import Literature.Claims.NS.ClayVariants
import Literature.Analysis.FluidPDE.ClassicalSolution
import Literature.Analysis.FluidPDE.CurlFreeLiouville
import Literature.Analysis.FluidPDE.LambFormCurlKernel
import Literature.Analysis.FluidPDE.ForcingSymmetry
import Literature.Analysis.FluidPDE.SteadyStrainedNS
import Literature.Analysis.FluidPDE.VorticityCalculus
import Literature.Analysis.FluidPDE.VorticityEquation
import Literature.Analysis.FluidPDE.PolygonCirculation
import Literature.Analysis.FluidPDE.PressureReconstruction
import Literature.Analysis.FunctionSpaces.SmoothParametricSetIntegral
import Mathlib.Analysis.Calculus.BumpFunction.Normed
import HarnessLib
...
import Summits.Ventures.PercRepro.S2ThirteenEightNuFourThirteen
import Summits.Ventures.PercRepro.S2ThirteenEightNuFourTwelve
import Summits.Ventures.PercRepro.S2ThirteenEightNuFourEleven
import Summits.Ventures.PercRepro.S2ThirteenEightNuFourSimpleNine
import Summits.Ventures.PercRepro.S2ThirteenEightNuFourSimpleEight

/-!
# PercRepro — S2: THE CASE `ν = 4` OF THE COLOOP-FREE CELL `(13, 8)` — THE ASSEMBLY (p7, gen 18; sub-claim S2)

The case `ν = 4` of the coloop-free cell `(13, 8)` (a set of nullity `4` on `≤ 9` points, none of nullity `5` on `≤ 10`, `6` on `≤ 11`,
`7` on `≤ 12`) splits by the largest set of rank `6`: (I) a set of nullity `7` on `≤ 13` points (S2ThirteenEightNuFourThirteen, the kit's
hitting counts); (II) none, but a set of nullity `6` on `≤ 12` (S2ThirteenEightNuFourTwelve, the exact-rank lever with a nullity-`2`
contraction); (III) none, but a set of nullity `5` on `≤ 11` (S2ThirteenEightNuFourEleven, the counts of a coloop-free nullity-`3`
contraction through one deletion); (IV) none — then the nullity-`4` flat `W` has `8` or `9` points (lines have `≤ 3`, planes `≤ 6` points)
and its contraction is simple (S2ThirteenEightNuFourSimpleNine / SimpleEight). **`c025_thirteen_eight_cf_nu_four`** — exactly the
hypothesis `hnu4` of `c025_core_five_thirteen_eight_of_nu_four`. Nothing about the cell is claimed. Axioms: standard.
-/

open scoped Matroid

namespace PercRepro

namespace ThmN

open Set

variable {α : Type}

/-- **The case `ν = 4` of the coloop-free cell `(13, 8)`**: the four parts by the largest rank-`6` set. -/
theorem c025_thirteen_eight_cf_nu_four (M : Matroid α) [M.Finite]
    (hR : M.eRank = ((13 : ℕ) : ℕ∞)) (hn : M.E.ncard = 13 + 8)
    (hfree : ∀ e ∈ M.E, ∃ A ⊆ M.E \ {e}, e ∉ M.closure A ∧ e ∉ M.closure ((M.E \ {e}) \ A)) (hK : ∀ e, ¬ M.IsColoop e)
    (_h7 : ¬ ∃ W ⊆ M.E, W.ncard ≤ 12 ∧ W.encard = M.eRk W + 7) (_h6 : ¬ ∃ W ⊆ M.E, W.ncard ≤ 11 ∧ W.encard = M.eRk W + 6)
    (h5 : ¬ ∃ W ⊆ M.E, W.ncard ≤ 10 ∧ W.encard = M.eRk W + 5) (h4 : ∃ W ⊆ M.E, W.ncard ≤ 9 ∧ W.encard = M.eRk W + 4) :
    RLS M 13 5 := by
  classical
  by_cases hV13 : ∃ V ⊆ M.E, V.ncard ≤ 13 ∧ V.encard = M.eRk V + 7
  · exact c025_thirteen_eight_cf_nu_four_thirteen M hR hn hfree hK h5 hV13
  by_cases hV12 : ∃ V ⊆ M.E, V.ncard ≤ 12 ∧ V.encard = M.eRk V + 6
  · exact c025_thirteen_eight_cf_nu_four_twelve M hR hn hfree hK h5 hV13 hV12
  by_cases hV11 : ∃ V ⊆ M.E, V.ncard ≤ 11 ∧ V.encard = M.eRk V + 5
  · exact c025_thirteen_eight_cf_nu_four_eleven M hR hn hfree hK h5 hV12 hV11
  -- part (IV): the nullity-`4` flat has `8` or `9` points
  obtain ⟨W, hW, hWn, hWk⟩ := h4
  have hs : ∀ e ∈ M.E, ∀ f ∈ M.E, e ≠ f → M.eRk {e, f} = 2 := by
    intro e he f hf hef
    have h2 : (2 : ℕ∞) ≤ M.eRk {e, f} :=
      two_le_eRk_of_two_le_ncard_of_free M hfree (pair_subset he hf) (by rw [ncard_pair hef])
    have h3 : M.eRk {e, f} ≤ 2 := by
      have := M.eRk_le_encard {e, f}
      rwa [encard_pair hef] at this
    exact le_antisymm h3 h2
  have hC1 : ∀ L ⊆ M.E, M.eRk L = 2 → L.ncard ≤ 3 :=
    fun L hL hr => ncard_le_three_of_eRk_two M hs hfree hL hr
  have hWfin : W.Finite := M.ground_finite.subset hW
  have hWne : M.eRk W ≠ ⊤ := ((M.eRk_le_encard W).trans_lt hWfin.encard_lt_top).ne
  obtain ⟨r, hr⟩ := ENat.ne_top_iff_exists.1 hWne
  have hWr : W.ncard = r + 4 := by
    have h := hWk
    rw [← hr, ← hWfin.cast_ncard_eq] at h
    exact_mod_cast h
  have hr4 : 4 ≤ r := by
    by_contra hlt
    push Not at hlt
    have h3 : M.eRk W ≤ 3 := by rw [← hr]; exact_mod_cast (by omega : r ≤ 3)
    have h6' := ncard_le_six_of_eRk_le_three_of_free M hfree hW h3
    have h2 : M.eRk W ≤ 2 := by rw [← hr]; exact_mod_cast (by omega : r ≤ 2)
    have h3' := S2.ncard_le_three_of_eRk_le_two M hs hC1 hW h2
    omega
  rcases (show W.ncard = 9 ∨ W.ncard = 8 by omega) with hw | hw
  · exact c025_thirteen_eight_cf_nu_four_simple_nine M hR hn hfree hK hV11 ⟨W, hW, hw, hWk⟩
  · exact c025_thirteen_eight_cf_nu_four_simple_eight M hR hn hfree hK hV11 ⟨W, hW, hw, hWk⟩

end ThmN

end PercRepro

Required work: Once you find the line with "have hWr : W.ncard = r + 4 := by" above, print it and every line after it up to and including the line with "rcases (show W.ncard", exactly as written and nothing else.

Answer space:
  have hWr : W.ncard = r + 4 := by
    have h := hWk
    rw [← hr, ← hWfin.cast_ncard_eq] at h
    exact_mod_cast h
  have hr4 : 4 ≤ r := by
    by_contra hlt
    push Not at hlt
    have h3 : M.eRk W ≤ 3 := by rw [← hr]; exact_mod_cast (by omega : r ≤ 3)
    have h6' := ncard_le_six_of_eRk_le_three_of_free M hfree hW h3
    have h2 : M.eRk W ≤ 2 := by rw [← hr]; exact_mod_cast (by omega : r ≤ 2)
    have h3' := S2.ncard_le_three_of_eRk_le_two M hs hC1 hW h2
    omega
  rcases (show W.ncard = 9 ∨ W.ncard = 8 by omega) with hw | hw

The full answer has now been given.